set_option maxHeartbeats 800000 in
/-- **(T_gen) THE ONE-POINT ZERO ESTIMATE FOR TWO MULTIPLICATIVELY INDEPENDENT BASES.** For bases
`b, c ≥ 2` with `MulIndep b c` (NAMED hypothesis — the ONLY base-specific input), a non-zero `F ∈ ℤ[x][y]` of
partial degrees `≤ d` and height `≤ L` does NOT vanish at the one point `(x, y) = (s^b_K, s^c_K)`
(`psQ b K`, `psQ c K`: the `K`-th truncations of `ℓ_b`, `ℓ_c`) as soon as `K ≥ 12 (bc)^{d+1} (d+1)` and
`L^{2 (bc)^d} ≤ 2^{K!}`.  Same mechanism as (T): re-centre at the previous truncation after the integer
rescaling `x ↦ b^{N'} x`, `y ↦ c^{N'} y`; the weights `b^{d−a} c^{d−b'}` are pairwise distinct EXACTLY by
`MulIndep b c`; dominance; counting.  At `(b, c) = (3, 2)` the hypothesis is discharged by
`mulIndep_three_two`; at `(2, 4)`, `(4, 2)`, `(2, 8)` it is FALSE (`not_mulIndep_two_four`, …) and the theorem
says nothing (honestly: equal weights can cancel — the E-side input (β″) would be needed there). -/
theorem onePoint_nonvanishing_general {b c : ℕ} (hb : 2 ≤ b) (hc : 2 ≤ c) (hind : MulIndep b c)
    (F : ℤ[X][X]) (hF : F ≠ 0) {d K : ℕ} {L : ℤ}
    (hdegy : F.natDegree ≤ d) (hdegx : ∀ i, (F.coeff i).natDegree ≤ d)
    (hcoef : ∀ i j, |(F.coeff i).coeff j| ≤ L)
    (hK : 12 * (b * c) ^ (d + 1) * (d + 1) ≤ K) (hL : L ^ (2 * (b * c) ^ d) ≤ (2 : ℤ) ^ K !) :
    evxy (psQ b K) (psQ c K) F ≠ 0 := by
  classical
  intro hzero
  have hL0 : 0 ≤ L := (abs_nonneg _).trans (hcoef 0 0)
  have hb0 : b ≠ 0 := by omega
  have hc0 : c ≠ 0 := by omega
  have hbpos : 0 < b := by omega
  have hcpos : 0 < c := by omega
  have hbQ : (b : ℚ) ≠ 0 := by exact_mod_cast hb0
  have hcQ : (c : ℚ) ≠ 0 := by exact_mod_cast hc0
  -- the scales: K = K' + 1, N' = K'!, M = K'·K'!, m = (bc)^d ∣ N' = m q, lam = bc
  set lam : ℕ := b * c with hlamdef
  have hlam4 : 4 ≤ lam := by rw [hlamdef]; nlinarith
  set m : ℕ := lam ^ d with hmdef
  have hm1 : 1 ≤ m := Nat.one_le_pow _ _ (by omega)
  have hm0 : m ≠ 0 := by omega
  have h12 : 12 * lam ^ (d + 1) = 12 * lam * m := by rw [hmdef, pow_succ]; ring
  rw [h12] at hK
  have h48m : 48 * m ≤ 12 * lam * m * (d + 1) := by
    have : 12 * lam * m ≤ 12 * lam * m * (d + 1) := Nat.le_mul_of_pos_right _ (by omega)
    nlinarith
  obtain ⟨K', rfl⟩ : ∃ K', K = K' + 1 := ⟨K - 1, by omega⟩
  set N' : ℕ := K' ! with hN'def
  have hN'pos : 0 < N' := Nat.factorial_pos K'
  set M : ℕ := K' * N' with hMdef
  have hK'1 : 1 ≤ K' := by omega
  have hM1 : 1 ≤ M := Nat.mul_pos (by omega) hN'pos
  have hfact : (K' + 1)! = M + N' := by rw [hMdef, hN'def, Nat.factorial_succ]; ring
  have hmK' : m ≤ K' := by omega
  obtain ⟨q, hq⟩ : m ∣ N' := Nat.dvd_factorial hm1 hmK'
  have hq1 : 1 ≤ q := by
    rcases Nat.eq_zero_or_pos q with h | h
    · exfalso; rw [h, mul_zero] at hq; omega
    · exact h
  have hmM : m ∣ M := ⟨K' * q, by rw [hMdef, hq]; ring⟩
  have hMm : M / m = K' * q := by
    rw [hMdef, hq, show K' * (m * q) = m * (K' * q) by ring, Nat.mul_div_cancel_left _ (by omega)]
  -- the integer data: s = b^{N'}, t = c^{N'}, centre (A, B) = (psNumer b K', psNumer c K')
  set s : ℤ := (b : ℤ) ^ N' with hsdef
  set t : ℤ := (c : ℤ) ^ N' with htdef
  have hb1Z : (1 : ℤ) ≤ b := by exact_mod_cast hbpos
  have hc1Z : (1 : ℤ) ≤ c := by exact_mod_cast hcpos
  have hs1 : 1 ≤ s := one_le_pow₀ hb1Z
  have ht1 : 1 ≤ t := one_le_pow₀ hc1Z
  have hs0 : 0 ≤ s := by linarith
  have ht0 : 0 ≤ t := by linarith
  set A : ℤ := (psNumer b K' : ℤ) with hAdef
  set B : ℤ := (psNumer c K' : ℤ) with hBdef
  have hA : |A| ≤ 2 * s := by
    rw [abs_of_nonneg (by positivity), hAdef, hsdef]; exact (psNumer_lt_two_mul hb K').le
  have hB : |B| ≤ 2 * t := by
    rw [abs_of_nonneg (by positivity), hBdef, htdef]; exact (psNumer_lt_two_mul hc K').le
  have h2s1 : 1 ≤ 2 * s := by linarith
  have h2t1 : 1 ≤ 2 * t := by linarith
  -- the evaluation point after rescaling: (s·s^b_K, t·s^c_K) = (A + b^{−M}, B + c^{−M})
  set u : ℚ := 1 / (b : ℚ) ^ M with hudef
  set v : ℚ := 1 / (c : ℚ) ^ M with hvdef
  have hx : (s : ℚ) * psQ b (K' + 1) = u + A := by
    rw [psQ_succ, psQ_eq_div hbpos, hfact, hsdef, hAdef, hudef]
    push_cast
    field_simp
    ring
  have hy : (t : ℚ) * psQ c (K' + 1) = v + B := by
    rw [psQ_succ, psQ_eq_div hcpos, hfact, htdef, hBdef, hvdef]
    push_cast
    field_simp
    ring
  -- the rescaled-and-shifted polynomial G ∈ ℤ[X][Y]: non-zero, degrees ≤ d, height ≤ Bnd
  set Fs : ℤ[X][X] := scaleXY F s t d with hFsdef
  set G : ℤ[X][X] := shiftXY Fs A B with hGdef
  have hFs0 : Fs ≠ 0 := scaleXY_ne_zero F hF (by positivity) (by positivity) hdegy hdegx
  have hG0 : G ≠ 0 := shiftXY_ne_zero Fs hFs0 A B
  have hGdegy : G.natDegree ≤ d := natDegree_shiftXY_le Fs A B (natDegree_scaleXY_le F s t d)
  have hGdegx : ∀ b', (G.coeff b').natDegree ≤ d :=
    natDegree_coeff_shiftXY_le Fs A B (natDegree_coeff_scaleXY_le F s t d)
  set Bnd : ℤ := (d + 1) * 2 ^ d * (2 * s) ^ d * ((d + 1) * 2 ^ d * (2 * t) ^ d * (L * s ^ d * t ^ d))
    with hBnddef
  have hGcoef : ∀ b' a, |(G.coeff b').coeff a| ≤ Bnd := fun b' a =>
    abs_coeff_coeff_shiftXY_le Fs (natDegree_scaleXY_le F s t d) (natDegree_coeff_scaleXY_le F s t d)
      (abs_coeff_coeff_scaleXY_le F hs1 ht1 d hcoef) hA h2s1 hB h2t1 b' a
  -- G(b^{−M}, c^{−M}) = s^d t^d F(s^b_K, s^c_K) = 0
  have hGuv : evxy u v G = 0 := by
    rw [hGdef, evxy_shiftXY, ← hx, ← hy, hFsdef, evxy_scaleXY F s t hdegy hdegx, hzero, mul_zero]
  rw [evxy_eq_sum_sum u v G hGdegy hGdegx] at hGuv
  -- cleared of denominators: Σ_{b',a ≤ d} G_{b'a} (b^{d−a} c^{d−b'})^M = 0 over ℤ
  have hZsum : ∑ b' ∈ Finset.range (d + 1), ∑ a ∈ Finset.range (d + 1),
      (G.coeff b').coeff a * (((b ^ (d - a) * c ^ (d - b') : ℕ) : ℤ)) ^ M = 0 := by
    have h3 : (b : ℚ) ^ M ≠ 0 := pow_ne_zero _ hbQ
    have h2 : (c : ℚ) ^ M ≠ 0 := pow_ne_zero _ hcQ
    have key : ∀ b' ∈ Finset.range (d + 1), ∀ a ∈ Finset.range (d + 1),
        (((G.coeff b').coeff a : ℤ) : ℚ) * u ^ a * v ^ b' * ((b : ℚ) ^ (d * M) * (c : ℚ) ^ (d * M)) =
          (((G.coeff b').coeff a * (((b ^ (d - a) * c ^ (d - b') : ℕ) : ℤ)) ^ M : ℤ) : ℚ) := by
      intro b' hb' a ha
      have ha' : a ≤ d := by have := Finset.mem_range.mp ha; omega
      have hb'' : b' ≤ d := by have := Finset.mem_range.mp hb'; omega
      have hsplit3 : d * M = (d - a) * M + M * a := by
        rw [mul_comm M a, ← Nat.add_mul, Nat.sub_add_cancel ha']
      have hsplit2 : d * M = (d - b') * M + M * b' := by
        rw [mul_comm M b', ← Nat.add_mul, Nat.sub_add_cancel hb'']
      have e3 : (b : ℚ) ^ (d * M) * u ^ a = (b : ℚ) ^ ((d - a) * M) := by
        rw [hudef, hsplit3, pow_add, pow_mul (b : ℚ) M a, mul_assoc, ← mul_pow, mul_one_div_cancel h3,
          one_pow, mul_one]
      have e2 : (c : ℚ) ^ (d * M) * v ^ b' = (c : ℚ) ^ ((d - b') * M) := by
        rw [hvdef, hsplit2, pow_add, pow_mul (c : ℚ) M b', mul_assoc, ← mul_pow, mul_one_div_cancel h2,
          one_pow, mul_one]
      rw [show (((G.coeff b').coeff a * (((b ^ (d - a) * c ^ (d - b') : ℕ) : ℤ)) ^ M : ℤ) : ℚ) =
          (((G.coeff b').coeff a : ℤ) : ℚ) * ((b : ℚ) ^ ((d - a) * M) * (c : ℚ) ^ ((d - b') * M)) by
        push_cast; rw [mul_pow, ← pow_mul, ← pow_mul], ← e3, ← e2]
      ring
    have hsumQ : (∑ b' ∈ Finset.range (d + 1), ∑ a ∈ Finset.range (d + 1),
        (((G.coeff b').coeff a : ℤ) : ℚ) * u ^ a * v ^ b') * ((b : ℚ) ^ (d * M) * (c : ℚ) ^ (d * M)) = 0 := by
      rw [hGuv, zero_mul]
    rw [Finset.sum_mul] at hsumQ
    simp_rw [Finset.sum_mul] at hsumQ
    rw [Finset.sum_congr rfl (fun b' hb' => Finset.sum_congr rfl (fun a ha => key b' hb' a ha))] at hsumQ
    exact_mod_cast hsumQ
  -- the box as a product finset; DOMINANCE (distinct weights = MulIndep)
  set S : Finset (ℕ × ℕ) := Finset.range (d + 1) ×ˢ Finset.range (d + 1) with hSdef
  have hZsum' : ∑ p ∈ S, (G.coeff p.1).coeff p.2 * (((b ^ (d - p.2) * c ^ (d - p.1) : ℕ) : ℤ)) ^ M = 0 := by
    rw [hSdef, Finset.sum_product]; exact hZsum
  have he1 : ∀ p ∈ S, 1 ≤ b ^ (d - p.2) * c ^ (d - p.1) := fun p _ =>
    Nat.one_le_iff_ne_zero.mpr (Nat.mul_ne_zero (pow_ne_zero _ hb0) (pow_ne_zero _ hc0))
  have hem : ∀ p ∈ S, b ^ (d - p.2) * c ^ (d - p.1) ≤ m := by
    intro p _
    have h6 : m = b ^ d * c ^ d := by rw [hmdef, hlamdef, mul_pow]
    rw [h6]
    exact Nat.mul_le_mul (Nat.pow_le_pow_right hbpos (Nat.sub_le _ _))
      (Nat.pow_le_pow_right hcpos (Nat.sub_le _ _))
  have hinj : ∀ p ∈ S, ∀ p' ∈ S,
      b ^ (d - p.2) * c ^ (d - p.1) = b ^ (d - p'.2) * c ^ (d - p'.1) → p = p' := by
    intro p hp p' hp' h
    obtain ⟨hb', ha⟩ := Finset.mem_product.mp hp
    obtain ⟨hb'', ha'⟩ := Finset.mem_product.mp hp'
    rw [Finset.mem_range] at ha hb' ha' hb''
    obtain ⟨h1, h2⟩ := hind _ _ _ _ h
    exact Prod.ext (by omega) (by omega)
  have hZ : ∀ p ∈ S, |(G.coeff p.1).coeff p.2| ≤ Bnd := fun p _ => hGcoef p.1 p.2
  have hne : ∃ p ∈ S, (G.coeff p.1).coeff p.2 ≠ 0 := by
    have hGb : G.coeff G.natDegree ≠ 0 := by
      have := Polynomial.leadingCoeff_ne_zero.mpr hG0
      rwa [Polynomial.leadingCoeff] at this
    have hGba : (G.coeff G.natDegree).coeff (G.coeff G.natDegree).natDegree ≠ 0 := by
      have := Polynomial.leadingCoeff_ne_zero.mpr hGb
      rwa [Polynomial.leadingCoeff] at this
    refine ⟨(G.natDegree, (G.coeff G.natDegree).natDegree), ?_, hGba⟩
    rw [hSdef, Finset.mem_product, Finset.mem_range, Finset.mem_range]
    exact ⟨Nat.lt_succ_of_le hGdegy, Nat.lt_succ_of_le (hGdegx _)⟩
  have hdom := dominance S (fun p => (G.coeff p.1).coeff p.2)
    (fun p => b ^ (d - p.2) * c ^ (d - p.1)) (m := m) (M := M) (B := Bnd)
    hM1 he1 hem hinj hZ hne hZsum'
  have hdom2 : (2 : ℤ) ^ (K' * q) ≤ (S.card : ℤ) * Bnd := by
    rw [← hMm]; exact two_pow_le_of_dominance hm1 hmM hdom
  have hcard : S.card = (d + 1) * (d + 1) := by
    rw [hSdef, Finset.card_product, Finset.card_range]
  rw [hcard] at hdom2
  push_cast at hdom2
  -- the final count: 2^{K' q} ≤ (d+1)^4 16^d (st)^{2d} · L =: W · L, W ≤ 2^{8d + 2d·lam·N'}, L² ≤ 2^{(K'+1) q}
  set W : ℤ := ((d : ℤ) + 1) ^ 4 * (2 ^ d) ^ 4 * (s * t) ^ (2 * d) with hWdef
  have hWB : ((d : ℤ) + 1) * ((d : ℤ) + 1) * Bnd = W * L := by rw [hBnddef, hWdef]; ring
  have hst0 : 0 ≤ s * t := mul_nonneg hs0 ht0
  have h2d0 : (0 : ℤ) ≤ (2 ^ d) ^ 4 := by positivity
  have hW0 : 0 ≤ W :=
    mul_nonneg (mul_nonneg (pow_nonneg (by positivity) 4) h2d0) (pow_nonneg hst0 _)
  have hd1 : (d : ℤ) + 1 ≤ 2 ^ d := by exact_mod_cast Nat.lt_two_pow_self
  have hlam2 : (b : ℤ) * c ≤ 2 ^ lam := by
    rw [hlamdef]; exact_mod_cast (Nat.lt_two_pow_self (n := b * c)).le
  have hst : s * t ≤ 2 ^ (lam * N') := by
    rw [hsdef, htdef, ← mul_pow, pow_mul]
    exact pow_le_pow_left₀ (by positivity) hlam2 N'
  have hWle : W ≤ 2 ^ (8 * d + 2 * d * (lam * N')) := by
    have h1 : ((d : ℤ) + 1) ^ 4 ≤ (2 ^ d) ^ 4 := pow_le_pow_left₀ (by positivity) hd1 4
    have h2 : (s * t) ^ (2 * d) ≤ (2 ^ (lam * N')) ^ (2 * d) := pow_le_pow_left₀ hst0 hst _
    calc W = ((d : ℤ) + 1) ^ 4 * (2 ^ d) ^ 4 * (s * t) ^ (2 * d) := hWdef
      _ ≤ (2 ^ d) ^ 4 * (2 ^ d) ^ 4 * (2 ^ (lam * N')) ^ (2 * d) :=
          mul_le_mul (mul_le_mul_of_nonneg_right h1 h2d0) h2 (pow_nonneg hst0 _) (by positivity)
      _ = 2 ^ (8 * d + 2 * d * (lam * N')) := by
          rw [← pow_mul, ← pow_mul, ← pow_add, ← pow_add]
          congr 1
          ring
  have hLsq : L ^ 2 ≤ (2 : ℤ) ^ ((K' + 1) * q) := by
    have h1 : (L ^ 2) ^ m ≤ ((2 : ℤ) ^ ((K' + 1) * q)) ^ m := by
      rw [← pow_mul, ← pow_mul, show (K' + 1) * q * m = (K' + 1)! by
        rw [Nat.factorial_succ, ← hN'def, hq]; ring]
      rw [hmdef, hlamdef]
      rw [hmdef, hlamdef] at hL
      exact hL
    exact (pow_le_pow_iff_left₀ (by positivity) (by positivity) hm0).mp h1
  have hsq : (2 : ℤ) ^ (2 * (K' * q)) ≤ 2 ^ (2 * (8 * d + 2 * d * (lam * N'))) * 2 ^ ((K' + 1) * q) := by
    calc (2 : ℤ) ^ (2 * (K' * q)) = (2 ^ (K' * q)) ^ 2 := by rw [pow_mul']
      _ ≤ (W * L) ^ 2 := pow_le_pow_left₀ (by positivity) (hdom2.trans (le_of_eq hWB)) 2
      _ = W ^ 2 * L ^ 2 := by ring
      _ ≤ W ^ 2 * 2 ^ ((K' + 1) * q) := mul_le_mul_of_nonneg_left hLsq (by positivity)
      _ ≤ (2 ^ (8 * d + 2 * d * (lam * N'))) ^ 2 * 2 ^ ((K' + 1) * q) :=
          mul_le_mul_of_nonneg_right (pow_le_pow_left₀ hW0 hWle 2) (by positivity)
      _ = 2 ^ (2 * (8 * d + 2 * d * (lam * N'))) * 2 ^ ((K' + 1) * q) := by
          rw [← pow_mul' (2 : ℤ) 2 (8 * d + 2 * d * (lam * N'))]
  rw [← pow_add] at hsq
  have hexp : 2 * (K' * q) ≤ 2 * (8 * d + 2 * d * (lam * N')) + (K' + 1) * q :=
    (pow_le_pow_iff_right₀ (by norm_num : (1 : ℤ) < 2)).mp hsq
  -- contradiction with K' + 1 ≥ 12 lam m (d+1), N' = m q, lam ≥ 4
  rw [hq] at hexp
  exact final_count_gen hK hm1 hq1 hlam4 hexp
****
**TASK ITEM:** Number of lines holding "hFsdef" in the listing above: work it out and give that number alone.

**WRITTEN RESPONSE:** 2